Aim of the task -> Locate the line that contains "fun y : E =>" in the entries below. Retype it and all following lines through the final one, character for character.

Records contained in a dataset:
'''

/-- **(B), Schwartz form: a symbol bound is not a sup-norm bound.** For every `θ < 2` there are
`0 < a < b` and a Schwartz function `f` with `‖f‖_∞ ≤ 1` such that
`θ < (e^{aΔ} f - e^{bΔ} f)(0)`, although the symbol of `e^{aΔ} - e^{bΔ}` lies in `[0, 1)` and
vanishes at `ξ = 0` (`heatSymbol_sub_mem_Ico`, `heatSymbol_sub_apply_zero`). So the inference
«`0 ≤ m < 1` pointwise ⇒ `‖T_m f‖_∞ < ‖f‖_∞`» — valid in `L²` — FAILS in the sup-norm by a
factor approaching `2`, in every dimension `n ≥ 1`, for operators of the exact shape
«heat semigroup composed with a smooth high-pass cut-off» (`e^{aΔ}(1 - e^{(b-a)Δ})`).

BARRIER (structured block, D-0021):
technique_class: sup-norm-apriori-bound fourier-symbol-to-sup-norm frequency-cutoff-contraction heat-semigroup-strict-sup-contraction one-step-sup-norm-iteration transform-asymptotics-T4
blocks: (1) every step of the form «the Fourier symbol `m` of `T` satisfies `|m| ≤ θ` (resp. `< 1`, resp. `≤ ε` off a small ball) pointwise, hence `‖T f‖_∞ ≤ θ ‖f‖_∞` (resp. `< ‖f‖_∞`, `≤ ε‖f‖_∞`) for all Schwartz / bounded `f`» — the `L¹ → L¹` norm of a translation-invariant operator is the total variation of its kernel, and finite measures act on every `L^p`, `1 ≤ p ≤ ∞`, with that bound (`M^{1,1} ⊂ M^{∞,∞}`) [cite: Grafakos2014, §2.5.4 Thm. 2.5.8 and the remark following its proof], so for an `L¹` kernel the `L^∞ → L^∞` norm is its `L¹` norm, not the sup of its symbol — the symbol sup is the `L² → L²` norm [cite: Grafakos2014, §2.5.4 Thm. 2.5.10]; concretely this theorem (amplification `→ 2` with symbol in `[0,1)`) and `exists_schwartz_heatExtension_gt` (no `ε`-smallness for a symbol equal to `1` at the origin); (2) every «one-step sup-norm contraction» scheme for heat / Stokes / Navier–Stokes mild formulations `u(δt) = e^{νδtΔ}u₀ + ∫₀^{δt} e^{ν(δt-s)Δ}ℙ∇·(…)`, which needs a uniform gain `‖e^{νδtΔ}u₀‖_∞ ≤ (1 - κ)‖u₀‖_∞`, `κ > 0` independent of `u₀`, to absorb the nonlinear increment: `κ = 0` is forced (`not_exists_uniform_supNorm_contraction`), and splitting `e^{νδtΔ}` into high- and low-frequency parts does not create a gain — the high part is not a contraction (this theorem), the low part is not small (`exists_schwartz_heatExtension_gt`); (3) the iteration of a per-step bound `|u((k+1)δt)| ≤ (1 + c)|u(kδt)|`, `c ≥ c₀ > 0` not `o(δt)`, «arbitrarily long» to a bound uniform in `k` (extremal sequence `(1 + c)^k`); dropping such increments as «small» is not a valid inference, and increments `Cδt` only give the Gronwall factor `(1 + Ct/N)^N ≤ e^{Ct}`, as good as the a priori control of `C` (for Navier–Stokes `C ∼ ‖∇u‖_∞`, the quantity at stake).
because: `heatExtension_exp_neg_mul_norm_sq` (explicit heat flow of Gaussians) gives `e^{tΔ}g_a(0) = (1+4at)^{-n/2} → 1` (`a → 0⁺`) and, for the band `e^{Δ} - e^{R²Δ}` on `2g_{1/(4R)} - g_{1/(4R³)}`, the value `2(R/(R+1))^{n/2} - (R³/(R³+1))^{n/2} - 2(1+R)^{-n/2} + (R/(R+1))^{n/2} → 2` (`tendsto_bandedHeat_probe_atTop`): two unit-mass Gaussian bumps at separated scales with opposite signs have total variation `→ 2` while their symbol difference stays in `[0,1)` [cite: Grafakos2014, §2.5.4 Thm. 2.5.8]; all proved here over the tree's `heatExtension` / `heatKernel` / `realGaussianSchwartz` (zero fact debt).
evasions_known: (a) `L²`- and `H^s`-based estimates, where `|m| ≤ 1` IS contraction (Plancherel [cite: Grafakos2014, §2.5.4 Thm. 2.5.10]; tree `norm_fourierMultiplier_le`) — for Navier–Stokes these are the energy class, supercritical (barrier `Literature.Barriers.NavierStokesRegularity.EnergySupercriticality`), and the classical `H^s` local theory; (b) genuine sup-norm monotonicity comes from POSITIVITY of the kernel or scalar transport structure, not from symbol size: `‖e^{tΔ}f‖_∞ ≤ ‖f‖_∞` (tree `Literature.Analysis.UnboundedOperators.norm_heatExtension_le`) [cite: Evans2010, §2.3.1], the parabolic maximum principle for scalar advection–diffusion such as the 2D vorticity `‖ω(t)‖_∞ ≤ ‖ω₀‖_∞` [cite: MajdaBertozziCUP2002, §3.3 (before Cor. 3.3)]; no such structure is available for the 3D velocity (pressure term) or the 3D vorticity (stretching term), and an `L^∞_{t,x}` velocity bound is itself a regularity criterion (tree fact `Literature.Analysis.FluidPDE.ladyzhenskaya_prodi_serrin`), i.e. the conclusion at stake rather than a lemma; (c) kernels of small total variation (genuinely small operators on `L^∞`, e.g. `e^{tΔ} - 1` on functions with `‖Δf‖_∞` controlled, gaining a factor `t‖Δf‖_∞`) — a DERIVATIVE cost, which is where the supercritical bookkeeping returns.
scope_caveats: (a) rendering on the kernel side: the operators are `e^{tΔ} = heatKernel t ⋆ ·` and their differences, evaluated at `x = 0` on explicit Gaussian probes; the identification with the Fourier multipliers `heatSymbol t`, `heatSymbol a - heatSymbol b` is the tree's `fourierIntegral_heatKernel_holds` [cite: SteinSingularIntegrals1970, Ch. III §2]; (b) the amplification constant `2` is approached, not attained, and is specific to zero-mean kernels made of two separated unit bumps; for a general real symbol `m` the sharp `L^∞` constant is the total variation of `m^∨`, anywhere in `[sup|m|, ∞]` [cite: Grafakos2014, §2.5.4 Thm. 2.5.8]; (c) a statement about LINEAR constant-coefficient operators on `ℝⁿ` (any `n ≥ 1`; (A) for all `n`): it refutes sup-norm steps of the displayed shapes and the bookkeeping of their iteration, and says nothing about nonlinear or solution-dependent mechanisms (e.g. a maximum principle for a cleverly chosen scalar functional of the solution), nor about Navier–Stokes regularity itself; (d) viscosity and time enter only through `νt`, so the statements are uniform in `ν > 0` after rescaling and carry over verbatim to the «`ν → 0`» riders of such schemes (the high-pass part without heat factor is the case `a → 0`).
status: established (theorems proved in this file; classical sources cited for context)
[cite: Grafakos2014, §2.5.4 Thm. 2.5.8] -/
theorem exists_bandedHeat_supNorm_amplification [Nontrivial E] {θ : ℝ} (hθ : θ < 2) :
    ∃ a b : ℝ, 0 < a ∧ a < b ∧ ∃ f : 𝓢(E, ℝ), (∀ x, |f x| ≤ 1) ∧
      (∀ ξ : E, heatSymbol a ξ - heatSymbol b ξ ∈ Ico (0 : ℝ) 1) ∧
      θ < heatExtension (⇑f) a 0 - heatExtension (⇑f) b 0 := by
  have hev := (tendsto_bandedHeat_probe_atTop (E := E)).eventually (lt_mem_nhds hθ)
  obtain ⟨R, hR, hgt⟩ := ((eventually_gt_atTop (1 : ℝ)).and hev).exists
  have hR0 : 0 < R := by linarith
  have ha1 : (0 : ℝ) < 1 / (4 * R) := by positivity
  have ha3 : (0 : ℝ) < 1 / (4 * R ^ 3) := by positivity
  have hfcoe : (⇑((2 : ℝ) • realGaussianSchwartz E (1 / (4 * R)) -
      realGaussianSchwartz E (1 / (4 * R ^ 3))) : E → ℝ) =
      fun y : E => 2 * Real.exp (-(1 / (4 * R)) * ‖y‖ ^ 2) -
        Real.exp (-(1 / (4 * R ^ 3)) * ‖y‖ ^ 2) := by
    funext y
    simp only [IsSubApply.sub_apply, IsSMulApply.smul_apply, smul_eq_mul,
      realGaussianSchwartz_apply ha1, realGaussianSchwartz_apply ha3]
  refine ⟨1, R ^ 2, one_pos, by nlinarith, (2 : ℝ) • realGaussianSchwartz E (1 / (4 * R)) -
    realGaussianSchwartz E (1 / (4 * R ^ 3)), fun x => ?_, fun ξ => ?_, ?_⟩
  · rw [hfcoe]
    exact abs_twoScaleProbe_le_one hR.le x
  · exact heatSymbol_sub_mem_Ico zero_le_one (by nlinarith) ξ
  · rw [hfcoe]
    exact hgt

'''

Your solution ->
      fun y : E => 2 * Real.exp (-(1 / (4 * R)) * ‖y‖ ^ 2) -
        Real.exp (-(1 / (4 * R ^ 3)) * ‖y‖ ^ 2) := by
    funext y
    simp only [IsSubApply.sub_apply, IsSMulApply.smul_apply, smul_eq_mul,
      realGaussianSchwartz_apply ha1, realGaussianSchwartz_apply ha3]
  refine ⟨1, R ^ 2, one_pos, by nlinarith, (2 : ℝ) • realGaussianSchwartz E (1 / (4 * R)) -
    realGaussianSchwartz E (1 / (4 * R ^ 3)), fun x => ?_, fun ξ => ?_, ?_⟩
  · rw [hfcoe]
    exact abs_twoScaleProbe_le_one hR.le x
  · exact heatSymbol_sub_mem_Ico zero_le_one (by nlinarith) ξ
  · rw [hfcoe]
    exact hgt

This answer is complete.